The PGE Data curation and sharing lab is designed to give participants hands-on experience using curation methods and standardisation tools to prepare real-world datasets for downstream analysis. Across the integrated exercises, participants will explore repository variation, learn how to structure and validate contextual data using the DataHarmonizer, curate three datasets for use in later modules, and apply ontologies to ensure terminological consistency across sources.
The session emphasizes reproducibility, interoperability, and the role of contextual data standards in ensuring robust genomic analysis.
The lab experience is divided into four parts that consist of:
- An exploratory exercise to review the content and structure of contextual data within public repository records (NCBI and BV-BRC).
- A demonstration of a data curation and validation tool called the DataHarmonizer.
- A data curation exercise where participants practice interpreting and structuring three contextual datasets, to create analysis-ready contextual data for later modules in the workshop series.
- An ontology search exercise using the EBI OLS to look up standardised ontology equivalents for selected terms to build their own controlled vocabulary list to improve semantic consistency.
Exploring data heterogeneity across repositories
Aim: To observe and compare how contextual; data for the same bacterial samples (MRSA) are represented in two public repositories, BV-BRC and NCBI BioSample, and to identify inconsistencies that affect downstream analyses such as pathogen identification, outbreak investigation, and phylodynamics.
- Access the repository: BV-BRC Bacterial and Viral Bioinformatics Resource Center
- Use the search dropdown to select Genomes and type Staphylococcus aureus into the search bar.
- Filter your seach for:
- Keywords: MRSA
- Collection year: 2009
- Isolation country: Australia
Checkpoint: How many results did you get?
Answer: 41. If you look at the bottom of the page you should see 1 - 41 of 41 results (correct as of 23rd November)
- Click on collection year again to remove the filter. Instead filter by 2004
- Select the second record Staphylococcus aureus strain JKD6004.
- Review the details pane to identify the contextual information including the BioSample accession number.
- Review the same sample in NCBI BioSample repository:
- In the details pane, follow the link to the appropriate BioSample.

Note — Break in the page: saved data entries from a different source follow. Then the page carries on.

/-
Copyright (c) 2026. Released under the Apache 2.0 license.
-/
import Literature.NumberTheory.EllipticCurves.SemistabilityDefectAtThreeTameWitnessProofs
import Literature.NumberTheory.EllipticCurves.HasseWeilAbelianPotentialGoodReductionProofs
import Literature.NumberTheory.EllipticCurves.SemistableReductionBaseChange
import Literature.NumberTheory.DiophantineGeometry.LocalReductionHasMultiplicativeReductionAtProofs
import Literature.NumberTheory.DiophantineGeometry.LocalReductionFiniteBadPlacesProofs
import Literature.NumberTheory.DiophantineGeometry.MinimalDiscriminantBaseChangeCongruence
import Literature.NumberTheory.DiophantineGeometry.TameAdditiveTypesAtTwoProofs
import Mathlib.FieldTheory.IsAlgClosed.AlgebraicClosure
import HarnessLib

/-!
# Serre's formula for the semistability defect at `p ≥ 5` — PROVED:
# `W.semistabilityDefectAt p = 12 / gcd(12, ord_p Δ_min)` for every elliptic `W/ℚ` with `ord_p j ≥ 0`
# (Serre 1972 §5.6: "`Φ_p = C_d`, `d = 12 / gcd(12, v_p(Δ))`"; Kraus 1990 "défaut de semi-stabilité")

`Proofs` file (theorems only: no definition, no named fact, no instance), topic
`Literature/NumberTheory/EllipticCurves`; third sequel of `SemistabilityDefect.lean` (which DEFINES
`WeierstrassCurve.IsSemistabilityWitnessAt W p e` — a number field `F` and a finite place `w ∋ p` of `F`
with `e(w ∣ p) = e` at which `W_F` is semistable — and `WeierstrassCurve.semistabilityDefectAt W p`, the
least such `e`), after `SemistabilityDefectDiscriminantBoundProofs.lean` (the LOWER half, at every `p`:
`12 / gcd(12, ord_p Δ_min)` divides the index of every witness, hence the defect) and
`SemistabilityDefectAtThreeTameWitnessProofs.lean` (the UPPER half on the three rows `I₀*`, III, III*
at an odd `p`, by explicit Tate normal forms). Here the UPPER half is proved UNIFORMLY at every prime
`p ≥ 5` and for every potentially good `W` (no Kodaira-type case analysis), which is Serre's theorem as
the module docstring of `SemistabilityDefect.lean` asks for it: "for potentially good reduction
`12/gcd(12, v_p Δ)` at `p ≥ 5` (Serre) … to be vendored as named facts only when a consumer needs
them" — it is now a THEOREM, so no named fact is needed. Consumers: the sign-law / type dichotomies
"`e ∤ p − 1` (supercuspidal) / `e ∣ p − 1` (principal series)" at an additive potentially good `p ≥ 5`
that are phrased over `semistabilityDefectAt` (e.g. `Summits/BirchSwinnertonDyer/…/Cruxes/
LevelKolyvaginSystemsAdditive/RamifiedHabitatKuriharaSlotSketch.lean` §1, §3) can now be read off
`ord_p Δ_min ∈ {2, 3, 4, 6, 8, 9, 10}` (`e = 6, 4, 3, 2, 3, 4, 6`).

## The printed statement followed

[Serre1972] J.-P. Serre, *Propriétés galoisiennes des points d'ordre fini des courbes elliptiques*,
Invent. Math. 15 (1972), §5.6 p. 312 (as quoted VERBATIM by [MartinWatkins2006] §3.2 and rendered in the
tree's `Serre1972/PotentiallyGoodInertiaOrder.lean`): for `p ≥ 5` and potentially good reduction "the
inertia group is `Φ = C_d` where `d = 12/gcd(12, v_p(Δ_E))`". Read through the definition of
`SemistabilityDefect.lean` (Coppola 2020 §2: `|Φ_p| = [L : ℚ_p^{nr}]`, `L` the minimal extension of
`ℚ_p^{nr}` over which `E` acquires good reduction, `=` the least ramification index of a field of good
reduction), the theorem says: (lower) every field of good reduction has ramification index divisible by
`d` — PROVED in `SemistabilityDefectDiscriminantBoundProofs.lean`; (upper) SOME number field has a place
`w ∣ p` of ramification index EXACTLY `d` at which `E` has good reduction — PROVED here, with
`F = ℚ(p^{1/d})`: [FreitasKraus2022] Thm. 15 (1) "we can take `F = ℚ_ℓ(ℓ^{1/e})`", and Silverman
*AEC* VII.5 Prop. 5.1 (a) / Remark VII.1.1: at residue characteristic `≥ 5`, `v(j) ≥ 0` and
`12 ∣ v(Δ)` give an integral short Weierstrass model with unit discriminant.

## What is PROVED (all unconditional, standard axioms)

§1 `hasGoodReductionAt_of_valuation_j_le_one_of_exists_pow_twelve` — over any number field `L`, at a
place `w ∤ 6`: `|j|_w ≤ 1` and `|Δ|_w` a twelfth power in the value group ⟹ GOOD reduction at `w`
(rescale by `δ`, pass to the short Weierstrass form: `c₄³ = j·Δ₁`, `c₆² = c₄³ − 1728 Δ₁` are integral;
the Literature-side form of the Summits lemma
`Summit.BirchSwinnertonDyer.Rank1Residual.Additive.hasGoodReductionAt_of_valuation_j_le_one_of_valuation_pow_twelve`,
restated with an existential so that both can coexist).
§2 `hasGoodReductionAt_baseChange_of_twelve_dvd_ramificationIdx_mul` — `W/ℚ` elliptic, `p ≥ 5`,
`ord_p j ≥ 0`, `F` ANY number field, `w ∋ p` ANY place with `12 ∣ e(w ∣ p) · ord_p Δ_min` ⟹ `W_F` is
GOOD at `w` (`|Δ_W|_w = |Δ_W|_v^{e(w∣p)}` by Mathlib's `valuation_liesOver`,
`ord_p Δ_W ≡ ord_p Δ_min (mod 12)`, a uniformiser power as `δ`); and the LOCAL CRITERION
**`hasGoodReductionAt_baseChange_iff_twelve_div_gcd_dvd_ramificationIdx`**:
`W_F` good at `w` **iff** `12 / gcd(12, ord_p Δ_min) ∣ e(w ∣ p)` (⇒ is the tree's
`twelve_dvd_ramificationIdx_mul_ordMinimalDiscriminant_of_hasGoodReductionAt_baseChange`);
`isSemistableAt_baseChange_iff_…` (above a potentially good `p` semistable = good).
§3 `hasGoodReductionAt_baseChange_of_pow_eq_natCast` — if `θ ∈ F`, `θⁿ = p` and
`12 ∣ n · ord_p Δ_min` then `W_F` is good at every `w ∋ p` (`θⁿ = p` forces `n ∣ e(w ∣ p)`);
`exists_numberField_pow_eq_algebraMap` — a number field of degree `≤ n` with an `n`-th root of any
`q ∈ ℚ` (`ℚ[X]/(minpoly)`; private plumbing, as in the tame-witness file).
§4 **`isSemistabilityWitnessAt_twelve_div_gcd_of_five_le`** (a witness of index EXACTLY
`d = 12 / gcd(12, ord_p Δ_min)`: `d ∣ e(w ∣ p) ≤ [F : ℚ] ≤ d`),
**`semistabilityDefectAt_eq_twelve_div_gcd_of_five_le`** (SERRE'S FORMULA),
`semistabilityDefectAt_pos_of_five_le`, `semistabilityDefectAt_dvd_twelve_of_five_le`,
`isSemistabilityWitnessAt_iff_of_five_le` (`e` is a witness index iff `d ∣ e` and some number field
has a place of ramification index `e` above `p` at which … — stated as: every witness index is a
multiple of the defect, `semistabilityDefectAt_dvd_of_isSemistabilityWitnessAt_of_five_le`).
§5 (the `p`-adic currency of `RootNumber.lean` / `BSDRootNumber.lean`, where Rohrlich's case list is
evaluated on the chosen `ℤ_p`-minimal model `X = (W.baseChange ℚ_[p]).minimal ℤ_[p]` with
`e := 12 / gcd(ord Δ(X), 12)` and the potentially-good test `¬ 3·ord c₄(X) < ord Δ(X)`):
`ordMinimalDiscriminant_eq_toNat_addVal_minimal_padic` (`ord_p Δ_min = ord Δ(X)`, the tree's
`ordMinimalDiscriminant_eq_padic` at a named prime), `padicValRat_j_nonneg_iff_not_addVal_lt`
(`ord_p j ≥ 0 ↔ ¬ 3·ord c₄(X) < ord Δ(X)`), **`semistabilityDefectAt_eq_twelve_div_gcd_addVal_of_five_le`**
(ROHRLICH'S `e` IS KRAUS'S DEFECT: `W.semistabilityDefectAt p = 12 / gcd(ord Δ(X), 12)`), its form with a
named exponent `ord Δ(X) = a`, and the global-minimal-equation form
`semistabilityDefectAt_eq_twelve_div_gcd_padicValInt_of_five_le` (`= 12 / gcd(12, ord_p Δ_min(E))` with
`minimalDiscriminantInt`, the census currency `semistabilityIndex` of `Summits/…/Rank1Residual`).
§6 `isSemistableAt_of_one_le_valuation_j_of_exists_pow_four` — the unit-`c₄` companion of §1 over the
fraction field of ANY Dedekind domain at a place `v ∤ 6`: `|j|_v ≥ 1` and `|c₄|_v = |δ|_v⁴` ⟹ semistable
(multiplicative unless `|j|_v = 1`).
§7 the potentially MULTIPLICATIVE rows (`ord_p j < 0`, `p ≥ 5`): `2 ∣ ord_p c₄` for every equation
(`c₄_ne_zero_and_even_padicValRat_c₄_of_padicValRat_j_neg`); `4 ∣ ord_p c₄ ⟹ W` semistable at `p`
(`isSemistableAt_of_padicValRat_j_neg_of_four_dvd`, so at an ADDITIVE such prime `ord_p c₄ ≡ 2 (mod 4)`);
`4 ∣ e(w∣p)·ord_p c₄ ⟹ W_F` semistable at `w`; multiplicative reduction upstairs forces `4 ∣ e(w∣p)·ord_p c₄`;
the witness `ℚ(√p)` of index `2` (`isSemistabilityWitnessAt_two_of_padicValRat_j_neg`); every witness at an
additive potentially multiplicative `p` has even index; **`semistabilityDefectAt_eq_two_of_padicValRat_j_neg_of_not_isSemistableAt`**
(KRAUS: the defect is EXACTLY `2` there).
§8 the semistable row: `isSemistabilityWitnessAt_one_of_isSemistableAt` (`F = ℚ`),
**`semistabilityDefectAt_eq_one_of_isSemistableAt`** (any `p`); the complete statement at `p ≥ 5`
`semistabilityDefectAt_of_five_le` (`1` / `2` / `12/gcd(12, ord_p Δ_min)` on the semistable / potentially
multiplicative / potentially good rows) and `semistabilityDefectAt_pos_of_five_le'` (a witness ALWAYS exists
at `p ≥ 5`: the semistable reduction theorem on this class, with explicit fields).
§9 prime-indexed forms in the `ℤ_p`-currency of `Tamagawa.lean` (`HasGoodReductionAtPrime`,
`HasMultiplicativeReductionAtPrime`; the census class `Addv W p` is `¬ good ∧ ¬ mult`):
`isSemistableAt_iff_hasGoodReductionAtPrime_or`, `semistabilityDefectAt_eq_one_of_good_or_mult`,
`semistabilityDefectAt_eq_two_of_not_good_of_not_mult`; and the CONVERSE of §8 at `p ≥ 5`:
**`semistabilityDefectAt_eq_one_iff_isSemistableAt`**, `one_lt_semistabilityDefectAt_of_not_isSemistableAt`.
§10 Serre's TABLE at an additive potentially good `p ≥ 5`:
`ordMinimalDiscriminant_mem_of_hasAdditiveReductionAt_of_padicValRat_j_nonneg` (`ord_p Δ_min ∈ {2,3,4,6,8,9,10}`,
Kodaira II…II* with `Iₙ*`, `n ≥ 1` excluded by `ord_p j ≥ 0`),
`semistabilityDefectAt_mem_of_hasAdditiveReductionAt_of_padicValRat_j_nonneg` (defect `∈ {2,3,4,6}`),
`not_isSemistableAt_iff_hasAdditiveReductionAt`, the `ℤ_p`-currency forms
`toNat_addVal_Δ_minimal_padic_mem_of_hasAdditiveReduction`, `addVal_ne_zero_of_hasAdditiveReduction_minimal_padic`,
`hasAdditiveReduction_minimal_padic_of_not_good_of_not_mult`, and
`padicValRat_j_nonneg_of_not_semistabilityDefectAt_dvd` (`¬ defect ∣ p − 1` excludes the potentially
multiplicative rows).
§11 ROHRLICH'S LOCAL ROOT NUMBER READ THROUGH THE DEFECT (`p ≥ 5`, additive):
**`localRootNumber_padic_eq_of_hasAdditiveReduction_of_five_le`** (`W_p = (−3/p)` if `e = 3`, `χ₈'(p)` if
`e = 4`, `χ₄(p)` otherwise — `e ∈ {2, 6}` and every potentially multiplicative row), the three clean rows
`…_eq_χ₄_of_semistabilityDefectAt_eq_two_or_six`, `…_of_semistabilityDefectAt_eq_three`,
`…_eq_χ₈'_of_semistabilityDefectAt_eq_four`, and the `Addv`-shaped `localRootNumber_padic_eq_of_not_good_of_not_mult`.

## What is NOT here

`p = 2, 3` (Kraus 1990: the defect is NOT a function of `ord_p Δ_min` there — wild inertia; the tame
rows at `3` are `SemistabilityDefectAtThreeTameWitnessProofs.lean`); the cyclicity of `Φ_p`; the row-by-row
Kodaira dictionary `II, III, IV, I₀*, IV*, III*, II* ↦ 6, 4, 3, 2, 3, 4, 6` WITHOUT the hypothesis
`ord_p j ≥ 0` (it needs `ord_p j ≥ 0` from the symbol, which the tree proves Summits-side:
`Summits/BirchSwinnertonDyer/Rank1Residual/X11b/Three/CornerShapeII.lean`, `…CornerShapeGamma.lean`, and
`Summits/…/Theorems/AdditiveKolyvaginRoadSemistabilityDefectDictionary.lean` §2); any statement about
singular `W` (the defect is junk there).

## References

* [Serre1972] J.-P. Serre, Invent. Math. 15 (1972) 259–331, §5.6 (p. 312).
* [MartinWatkins2006] P. Martin, M. Watkins, *Symmetric powers of elliptic curve L-functions*,
  ANTS VII, LNCS 4076 (2006), §3.2 (verbatim quotation of Serre's formula; held).
* [Kraus1990] A. Kraus, Manuscripta Math. 69 (1990) 353–385 (title notion; `p ≥ 5` recalled in §1).
* [FreitasKraus2022] N. Freitas, A. Kraus, Mem. AMS 277 (2022) no. 1363, §3.3 and Thm. 15 (1)
  (held text `paper:arxiv-1607.01218`).
* [Coppola2020] N. Coppola, Acta Arith. 195 (2020) §2 (definition of `L`, `|Φ| = [L : K^{nr}]`).
* [SilvermanAEC2009] J. H. Silverman, GTM 106 (2nd ed.), VII.1 Remark 1.1, Prop. 1.3; VII.5 Prop. 5.1 (a),
  Prop. 5.4, Prop. 5.5; VIII.1 Remark 1.3.
-/

noncomputable section

open scoped Classical NumberField

open IsDedekindDomain IsDedekindDomain.HeightOneSpectrum WithZero NumberField

namespace WeierstrassCurve

/-! ## §1. Good reduction from `|j|_w ≤ 1` and `|Δ|_w ∈ (value group)¹²` at a place `w ∤ 6` -/

section Criterion

variable {L : Type*} [Field L] [NumberField L] (V : WeierstrassCurve L) [V.IsElliptic]
  {w : HeightOneSpectrum (𝓞 L)}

- Alternatively, copy the accession number (e.g., SAMN12345678 or equivalent) from the BV-BRC record and paste it into the NCBI BioSample search bar.
- Compare contextual data fields between the two repositories.
Tip: Public Repositories Are Not Standards
You may notice that the same sample looks different between BV-BRC and NCBI.
This is expected — repositories store records as they were submitted, and those submissions often use inconsistent formats, missing fields, or non-standard terminology.
This is why we need curation + standards before analysis, even when using “trusted” databases.
DataHarmonizer demonstration
The DataHarmonizer is a spreadsheet based validation tool which facilitates the application of data standards. The instructor will provide a brief overview of the DataHarmonizer tool, with examples of how to enter, validate and transform data for repository submission.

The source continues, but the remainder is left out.